** Opening Excerpted records block **

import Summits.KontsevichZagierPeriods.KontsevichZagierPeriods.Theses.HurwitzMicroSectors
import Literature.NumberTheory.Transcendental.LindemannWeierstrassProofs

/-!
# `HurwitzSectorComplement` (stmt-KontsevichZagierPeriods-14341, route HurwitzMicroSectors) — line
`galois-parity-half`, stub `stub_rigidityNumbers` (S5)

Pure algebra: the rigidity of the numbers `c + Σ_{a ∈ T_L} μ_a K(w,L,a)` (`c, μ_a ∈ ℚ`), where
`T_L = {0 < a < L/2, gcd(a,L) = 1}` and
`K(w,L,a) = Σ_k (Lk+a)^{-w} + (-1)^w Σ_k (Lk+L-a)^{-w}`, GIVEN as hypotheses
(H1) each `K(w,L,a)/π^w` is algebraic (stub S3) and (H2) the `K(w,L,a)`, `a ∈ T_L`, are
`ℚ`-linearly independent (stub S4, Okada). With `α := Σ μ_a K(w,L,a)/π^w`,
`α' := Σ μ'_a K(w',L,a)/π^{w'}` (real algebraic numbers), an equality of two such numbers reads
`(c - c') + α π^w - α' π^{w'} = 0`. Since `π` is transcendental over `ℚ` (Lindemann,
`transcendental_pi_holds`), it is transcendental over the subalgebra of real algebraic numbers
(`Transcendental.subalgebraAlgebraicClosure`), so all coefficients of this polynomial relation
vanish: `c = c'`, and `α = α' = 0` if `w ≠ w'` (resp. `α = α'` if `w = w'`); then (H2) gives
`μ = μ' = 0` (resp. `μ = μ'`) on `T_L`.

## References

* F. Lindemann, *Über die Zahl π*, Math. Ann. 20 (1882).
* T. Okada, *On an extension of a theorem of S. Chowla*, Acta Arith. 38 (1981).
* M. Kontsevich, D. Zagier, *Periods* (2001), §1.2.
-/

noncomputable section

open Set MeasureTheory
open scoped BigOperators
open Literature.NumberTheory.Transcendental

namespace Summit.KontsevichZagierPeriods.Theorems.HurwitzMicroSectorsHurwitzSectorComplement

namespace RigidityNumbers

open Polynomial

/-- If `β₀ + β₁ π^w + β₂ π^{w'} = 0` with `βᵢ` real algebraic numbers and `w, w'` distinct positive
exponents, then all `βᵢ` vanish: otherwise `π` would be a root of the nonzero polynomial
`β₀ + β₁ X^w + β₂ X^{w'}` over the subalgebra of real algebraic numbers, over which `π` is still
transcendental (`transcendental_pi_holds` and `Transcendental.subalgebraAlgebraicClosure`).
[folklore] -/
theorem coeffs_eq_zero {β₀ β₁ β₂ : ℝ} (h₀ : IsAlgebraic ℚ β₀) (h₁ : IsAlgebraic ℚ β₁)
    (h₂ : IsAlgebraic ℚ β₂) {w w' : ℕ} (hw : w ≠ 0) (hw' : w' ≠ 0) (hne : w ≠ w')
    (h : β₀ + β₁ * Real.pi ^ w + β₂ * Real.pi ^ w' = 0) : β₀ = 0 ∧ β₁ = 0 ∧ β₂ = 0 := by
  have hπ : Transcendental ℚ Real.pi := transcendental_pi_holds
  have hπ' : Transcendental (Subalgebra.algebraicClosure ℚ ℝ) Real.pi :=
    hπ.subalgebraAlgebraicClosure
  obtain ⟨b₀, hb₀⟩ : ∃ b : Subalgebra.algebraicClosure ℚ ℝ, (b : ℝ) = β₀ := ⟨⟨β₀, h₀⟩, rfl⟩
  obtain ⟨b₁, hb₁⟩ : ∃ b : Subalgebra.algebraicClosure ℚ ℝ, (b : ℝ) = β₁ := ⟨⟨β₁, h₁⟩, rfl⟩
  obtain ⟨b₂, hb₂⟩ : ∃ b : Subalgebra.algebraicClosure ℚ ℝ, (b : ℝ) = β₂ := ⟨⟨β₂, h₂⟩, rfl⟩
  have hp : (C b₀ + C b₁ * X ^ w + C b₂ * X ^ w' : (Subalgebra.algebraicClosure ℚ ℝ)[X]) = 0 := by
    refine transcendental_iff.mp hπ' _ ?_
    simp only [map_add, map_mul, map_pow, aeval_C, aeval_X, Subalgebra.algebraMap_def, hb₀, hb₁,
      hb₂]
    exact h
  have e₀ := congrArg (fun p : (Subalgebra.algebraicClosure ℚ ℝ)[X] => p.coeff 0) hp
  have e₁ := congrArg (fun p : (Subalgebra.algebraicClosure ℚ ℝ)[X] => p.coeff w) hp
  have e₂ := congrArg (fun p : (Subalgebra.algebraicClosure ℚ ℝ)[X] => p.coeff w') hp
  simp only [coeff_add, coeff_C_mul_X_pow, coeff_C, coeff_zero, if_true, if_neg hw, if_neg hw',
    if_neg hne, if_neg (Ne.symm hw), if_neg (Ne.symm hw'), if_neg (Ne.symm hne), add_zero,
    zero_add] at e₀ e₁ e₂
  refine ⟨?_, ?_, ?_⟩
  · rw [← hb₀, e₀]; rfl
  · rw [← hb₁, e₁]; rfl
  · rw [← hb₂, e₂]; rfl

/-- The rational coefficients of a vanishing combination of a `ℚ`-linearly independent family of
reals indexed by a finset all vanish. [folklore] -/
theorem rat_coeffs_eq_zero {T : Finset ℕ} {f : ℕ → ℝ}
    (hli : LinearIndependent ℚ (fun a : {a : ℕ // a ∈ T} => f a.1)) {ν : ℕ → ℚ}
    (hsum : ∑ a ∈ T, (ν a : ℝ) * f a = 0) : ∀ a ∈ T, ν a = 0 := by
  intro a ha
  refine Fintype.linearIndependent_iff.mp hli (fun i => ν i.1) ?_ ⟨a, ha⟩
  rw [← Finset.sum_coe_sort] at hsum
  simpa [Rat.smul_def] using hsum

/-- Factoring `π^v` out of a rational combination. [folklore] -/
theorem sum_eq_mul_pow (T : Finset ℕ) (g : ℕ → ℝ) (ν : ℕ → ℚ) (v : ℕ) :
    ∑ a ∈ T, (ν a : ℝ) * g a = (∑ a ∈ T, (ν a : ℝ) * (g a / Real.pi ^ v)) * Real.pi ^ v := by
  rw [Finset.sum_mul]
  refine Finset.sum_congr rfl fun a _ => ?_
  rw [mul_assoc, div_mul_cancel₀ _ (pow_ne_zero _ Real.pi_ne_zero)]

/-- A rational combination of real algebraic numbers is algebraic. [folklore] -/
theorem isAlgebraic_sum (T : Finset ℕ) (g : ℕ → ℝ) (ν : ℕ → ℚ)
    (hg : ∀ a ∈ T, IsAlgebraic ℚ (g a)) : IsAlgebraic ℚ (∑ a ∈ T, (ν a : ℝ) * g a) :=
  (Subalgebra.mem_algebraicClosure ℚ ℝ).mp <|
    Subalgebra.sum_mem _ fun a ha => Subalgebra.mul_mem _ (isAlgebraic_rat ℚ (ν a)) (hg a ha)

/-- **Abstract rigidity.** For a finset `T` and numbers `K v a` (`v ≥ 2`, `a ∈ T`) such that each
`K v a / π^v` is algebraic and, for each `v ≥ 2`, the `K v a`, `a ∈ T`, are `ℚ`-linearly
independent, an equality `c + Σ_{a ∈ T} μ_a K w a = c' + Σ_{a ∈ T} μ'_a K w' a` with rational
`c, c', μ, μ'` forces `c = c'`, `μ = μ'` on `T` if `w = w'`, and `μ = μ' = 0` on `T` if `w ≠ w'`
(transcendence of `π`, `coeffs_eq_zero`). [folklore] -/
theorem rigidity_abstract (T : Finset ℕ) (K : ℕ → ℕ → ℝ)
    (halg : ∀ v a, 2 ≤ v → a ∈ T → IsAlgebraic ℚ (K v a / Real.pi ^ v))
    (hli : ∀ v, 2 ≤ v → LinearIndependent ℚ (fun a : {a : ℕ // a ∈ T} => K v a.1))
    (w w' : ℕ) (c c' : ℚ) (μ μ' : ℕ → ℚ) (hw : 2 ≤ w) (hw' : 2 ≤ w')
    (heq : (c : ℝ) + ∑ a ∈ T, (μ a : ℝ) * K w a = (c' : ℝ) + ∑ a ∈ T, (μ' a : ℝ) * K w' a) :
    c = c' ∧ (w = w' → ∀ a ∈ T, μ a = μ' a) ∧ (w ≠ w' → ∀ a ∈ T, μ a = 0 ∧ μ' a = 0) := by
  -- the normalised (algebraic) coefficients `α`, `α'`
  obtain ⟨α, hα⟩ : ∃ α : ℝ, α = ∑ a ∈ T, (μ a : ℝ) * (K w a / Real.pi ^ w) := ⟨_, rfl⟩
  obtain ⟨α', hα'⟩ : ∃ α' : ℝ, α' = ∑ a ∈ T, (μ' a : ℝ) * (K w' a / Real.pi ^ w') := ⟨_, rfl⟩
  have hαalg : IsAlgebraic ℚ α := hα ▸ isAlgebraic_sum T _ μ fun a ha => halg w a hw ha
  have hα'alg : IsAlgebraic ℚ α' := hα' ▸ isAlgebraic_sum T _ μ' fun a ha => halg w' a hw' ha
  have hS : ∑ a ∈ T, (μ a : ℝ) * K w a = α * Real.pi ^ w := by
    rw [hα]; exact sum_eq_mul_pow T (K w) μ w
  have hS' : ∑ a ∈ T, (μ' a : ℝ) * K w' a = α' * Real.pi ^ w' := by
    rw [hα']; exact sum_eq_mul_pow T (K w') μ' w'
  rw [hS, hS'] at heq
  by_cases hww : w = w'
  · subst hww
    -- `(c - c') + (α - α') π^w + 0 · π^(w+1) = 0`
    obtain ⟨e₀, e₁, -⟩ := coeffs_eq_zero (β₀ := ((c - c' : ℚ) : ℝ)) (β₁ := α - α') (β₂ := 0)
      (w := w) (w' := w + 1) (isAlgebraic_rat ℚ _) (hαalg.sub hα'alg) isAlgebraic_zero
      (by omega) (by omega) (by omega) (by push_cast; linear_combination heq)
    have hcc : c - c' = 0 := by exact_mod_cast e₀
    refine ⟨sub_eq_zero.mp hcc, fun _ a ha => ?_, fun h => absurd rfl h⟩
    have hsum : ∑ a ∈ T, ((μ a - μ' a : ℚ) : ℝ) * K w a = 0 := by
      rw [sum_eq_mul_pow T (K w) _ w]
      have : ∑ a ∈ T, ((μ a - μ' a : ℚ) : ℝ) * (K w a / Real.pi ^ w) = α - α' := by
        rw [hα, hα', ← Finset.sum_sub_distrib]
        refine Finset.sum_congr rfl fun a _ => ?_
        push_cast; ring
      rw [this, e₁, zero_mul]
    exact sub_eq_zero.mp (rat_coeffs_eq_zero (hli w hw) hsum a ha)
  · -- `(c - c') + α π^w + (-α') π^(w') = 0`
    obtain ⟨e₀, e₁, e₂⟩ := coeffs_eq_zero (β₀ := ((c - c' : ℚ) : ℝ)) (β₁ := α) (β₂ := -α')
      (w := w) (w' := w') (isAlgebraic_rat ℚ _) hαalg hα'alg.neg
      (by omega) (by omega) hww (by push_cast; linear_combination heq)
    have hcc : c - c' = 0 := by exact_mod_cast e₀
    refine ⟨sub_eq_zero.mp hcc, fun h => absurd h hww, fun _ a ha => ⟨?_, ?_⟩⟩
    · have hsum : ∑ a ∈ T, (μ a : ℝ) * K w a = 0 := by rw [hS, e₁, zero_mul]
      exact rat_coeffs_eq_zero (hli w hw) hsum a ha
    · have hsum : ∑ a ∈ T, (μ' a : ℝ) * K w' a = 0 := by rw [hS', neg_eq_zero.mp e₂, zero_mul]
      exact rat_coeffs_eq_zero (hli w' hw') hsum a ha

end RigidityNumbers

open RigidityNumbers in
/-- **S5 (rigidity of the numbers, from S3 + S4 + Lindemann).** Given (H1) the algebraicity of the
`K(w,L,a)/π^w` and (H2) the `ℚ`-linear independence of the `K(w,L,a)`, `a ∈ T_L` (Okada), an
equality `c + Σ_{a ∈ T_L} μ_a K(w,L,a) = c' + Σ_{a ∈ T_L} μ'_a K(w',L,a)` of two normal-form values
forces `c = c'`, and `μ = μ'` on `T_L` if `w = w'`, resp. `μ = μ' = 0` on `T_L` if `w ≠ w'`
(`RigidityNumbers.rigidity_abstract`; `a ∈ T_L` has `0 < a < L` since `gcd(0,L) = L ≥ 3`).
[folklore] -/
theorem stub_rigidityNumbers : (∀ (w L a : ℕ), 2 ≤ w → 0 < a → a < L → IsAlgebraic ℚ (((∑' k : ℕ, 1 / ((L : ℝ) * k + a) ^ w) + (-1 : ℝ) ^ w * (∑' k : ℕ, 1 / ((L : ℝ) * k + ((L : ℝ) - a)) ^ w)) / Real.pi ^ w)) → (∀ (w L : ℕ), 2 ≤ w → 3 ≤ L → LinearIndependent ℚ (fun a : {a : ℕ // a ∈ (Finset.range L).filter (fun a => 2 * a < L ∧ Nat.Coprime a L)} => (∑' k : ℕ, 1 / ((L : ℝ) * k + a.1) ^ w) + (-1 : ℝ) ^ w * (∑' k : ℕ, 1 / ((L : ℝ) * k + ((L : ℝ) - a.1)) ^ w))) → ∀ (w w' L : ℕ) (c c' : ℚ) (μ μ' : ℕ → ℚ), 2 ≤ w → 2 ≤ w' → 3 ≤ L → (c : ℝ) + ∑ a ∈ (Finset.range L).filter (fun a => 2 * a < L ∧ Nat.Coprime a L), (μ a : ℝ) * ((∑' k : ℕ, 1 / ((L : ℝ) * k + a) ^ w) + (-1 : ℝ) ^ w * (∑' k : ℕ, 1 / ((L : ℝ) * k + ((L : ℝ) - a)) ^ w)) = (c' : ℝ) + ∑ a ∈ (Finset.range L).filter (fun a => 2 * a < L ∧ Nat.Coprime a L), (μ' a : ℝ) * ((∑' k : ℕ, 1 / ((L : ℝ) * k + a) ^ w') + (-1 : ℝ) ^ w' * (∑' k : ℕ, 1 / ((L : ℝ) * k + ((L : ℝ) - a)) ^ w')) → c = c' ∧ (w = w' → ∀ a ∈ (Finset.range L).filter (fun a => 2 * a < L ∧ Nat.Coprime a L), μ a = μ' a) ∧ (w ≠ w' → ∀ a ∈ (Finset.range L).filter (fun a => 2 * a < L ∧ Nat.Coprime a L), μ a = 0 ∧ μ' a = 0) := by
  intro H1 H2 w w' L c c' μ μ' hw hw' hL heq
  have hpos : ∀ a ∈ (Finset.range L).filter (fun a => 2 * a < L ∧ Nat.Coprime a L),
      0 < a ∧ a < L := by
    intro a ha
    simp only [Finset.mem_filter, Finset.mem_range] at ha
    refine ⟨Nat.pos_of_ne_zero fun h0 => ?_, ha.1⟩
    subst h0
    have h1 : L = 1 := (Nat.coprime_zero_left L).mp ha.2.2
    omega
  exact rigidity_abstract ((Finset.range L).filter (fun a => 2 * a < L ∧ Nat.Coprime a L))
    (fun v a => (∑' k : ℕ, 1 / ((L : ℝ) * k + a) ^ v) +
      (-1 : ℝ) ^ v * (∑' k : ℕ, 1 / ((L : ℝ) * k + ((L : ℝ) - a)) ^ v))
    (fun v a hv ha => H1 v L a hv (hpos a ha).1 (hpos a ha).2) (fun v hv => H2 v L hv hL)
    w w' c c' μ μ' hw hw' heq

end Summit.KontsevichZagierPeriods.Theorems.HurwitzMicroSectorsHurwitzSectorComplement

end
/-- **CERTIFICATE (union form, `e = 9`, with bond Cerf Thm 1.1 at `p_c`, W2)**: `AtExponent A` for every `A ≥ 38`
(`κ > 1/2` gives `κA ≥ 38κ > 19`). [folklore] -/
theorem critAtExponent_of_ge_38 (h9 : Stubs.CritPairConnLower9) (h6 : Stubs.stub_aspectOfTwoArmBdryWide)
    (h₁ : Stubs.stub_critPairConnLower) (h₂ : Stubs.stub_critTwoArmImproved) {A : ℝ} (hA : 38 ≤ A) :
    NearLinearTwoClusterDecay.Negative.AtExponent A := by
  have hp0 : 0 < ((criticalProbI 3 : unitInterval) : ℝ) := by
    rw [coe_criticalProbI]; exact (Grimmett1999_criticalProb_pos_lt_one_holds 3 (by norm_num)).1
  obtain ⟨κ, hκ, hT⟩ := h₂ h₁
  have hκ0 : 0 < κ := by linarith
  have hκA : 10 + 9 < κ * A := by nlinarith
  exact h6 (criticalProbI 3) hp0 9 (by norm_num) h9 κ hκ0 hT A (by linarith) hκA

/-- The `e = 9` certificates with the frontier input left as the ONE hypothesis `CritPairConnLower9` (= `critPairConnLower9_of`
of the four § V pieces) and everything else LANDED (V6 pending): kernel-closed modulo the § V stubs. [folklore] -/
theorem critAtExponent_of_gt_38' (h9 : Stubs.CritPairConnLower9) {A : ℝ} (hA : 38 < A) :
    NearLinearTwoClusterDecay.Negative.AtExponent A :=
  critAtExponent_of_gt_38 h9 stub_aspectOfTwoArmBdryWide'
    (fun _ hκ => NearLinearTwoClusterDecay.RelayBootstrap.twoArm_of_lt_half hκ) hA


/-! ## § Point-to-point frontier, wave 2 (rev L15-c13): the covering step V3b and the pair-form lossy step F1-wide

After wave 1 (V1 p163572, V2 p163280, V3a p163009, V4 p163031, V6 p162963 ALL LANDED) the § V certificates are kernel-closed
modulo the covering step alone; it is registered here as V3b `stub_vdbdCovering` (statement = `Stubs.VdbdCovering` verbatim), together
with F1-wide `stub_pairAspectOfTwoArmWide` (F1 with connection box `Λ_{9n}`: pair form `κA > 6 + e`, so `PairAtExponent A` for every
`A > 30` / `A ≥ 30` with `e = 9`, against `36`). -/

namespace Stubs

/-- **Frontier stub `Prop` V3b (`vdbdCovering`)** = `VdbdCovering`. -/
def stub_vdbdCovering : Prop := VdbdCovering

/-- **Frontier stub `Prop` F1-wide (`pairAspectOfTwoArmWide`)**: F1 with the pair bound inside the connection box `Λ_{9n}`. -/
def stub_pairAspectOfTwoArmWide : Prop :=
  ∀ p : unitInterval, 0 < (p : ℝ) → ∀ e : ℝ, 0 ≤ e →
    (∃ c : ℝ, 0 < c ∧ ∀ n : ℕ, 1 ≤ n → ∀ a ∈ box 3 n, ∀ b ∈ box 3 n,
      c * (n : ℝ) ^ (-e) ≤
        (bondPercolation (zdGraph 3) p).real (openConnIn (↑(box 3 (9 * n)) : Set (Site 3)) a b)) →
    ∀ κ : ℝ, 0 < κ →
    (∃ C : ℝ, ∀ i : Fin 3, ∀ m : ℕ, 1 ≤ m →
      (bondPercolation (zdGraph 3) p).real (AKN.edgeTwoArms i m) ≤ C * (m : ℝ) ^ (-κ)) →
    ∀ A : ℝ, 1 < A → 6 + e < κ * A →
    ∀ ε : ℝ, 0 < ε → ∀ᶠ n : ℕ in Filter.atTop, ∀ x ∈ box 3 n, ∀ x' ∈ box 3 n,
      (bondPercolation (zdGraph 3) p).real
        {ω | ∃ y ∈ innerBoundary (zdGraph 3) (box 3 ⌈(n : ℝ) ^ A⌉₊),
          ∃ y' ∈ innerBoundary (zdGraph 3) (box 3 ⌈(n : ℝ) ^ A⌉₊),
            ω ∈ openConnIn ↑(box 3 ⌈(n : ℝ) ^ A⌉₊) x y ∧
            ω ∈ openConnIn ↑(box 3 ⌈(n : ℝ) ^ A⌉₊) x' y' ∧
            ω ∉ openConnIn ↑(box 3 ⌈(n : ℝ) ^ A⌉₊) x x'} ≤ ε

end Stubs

** Closing Excerpted records block **

**Work item:** Send back an exact copy of only the lines from the line with "(stub S4, Okada)." up to and including the line with "transcendental over the subalgebra of real algebraic numbers" in the data above.

**Task response:**
`ℚ`-linearly independent (stub S4, Okada). With `α := Σ μ_a K(w,L,a)/π^w`,
`α' := Σ μ'_a K(w',L,a)/π^{w'}` (real algebraic numbers), an equality of two such numbers reads
`(c - c') + α π^w - α' π^{w'} = 0`. Since `π` is transcendental over `ℚ` (Lindemann,
`transcendental_pi_holds`), it is transcendental over the subalgebra of real algebraic numbers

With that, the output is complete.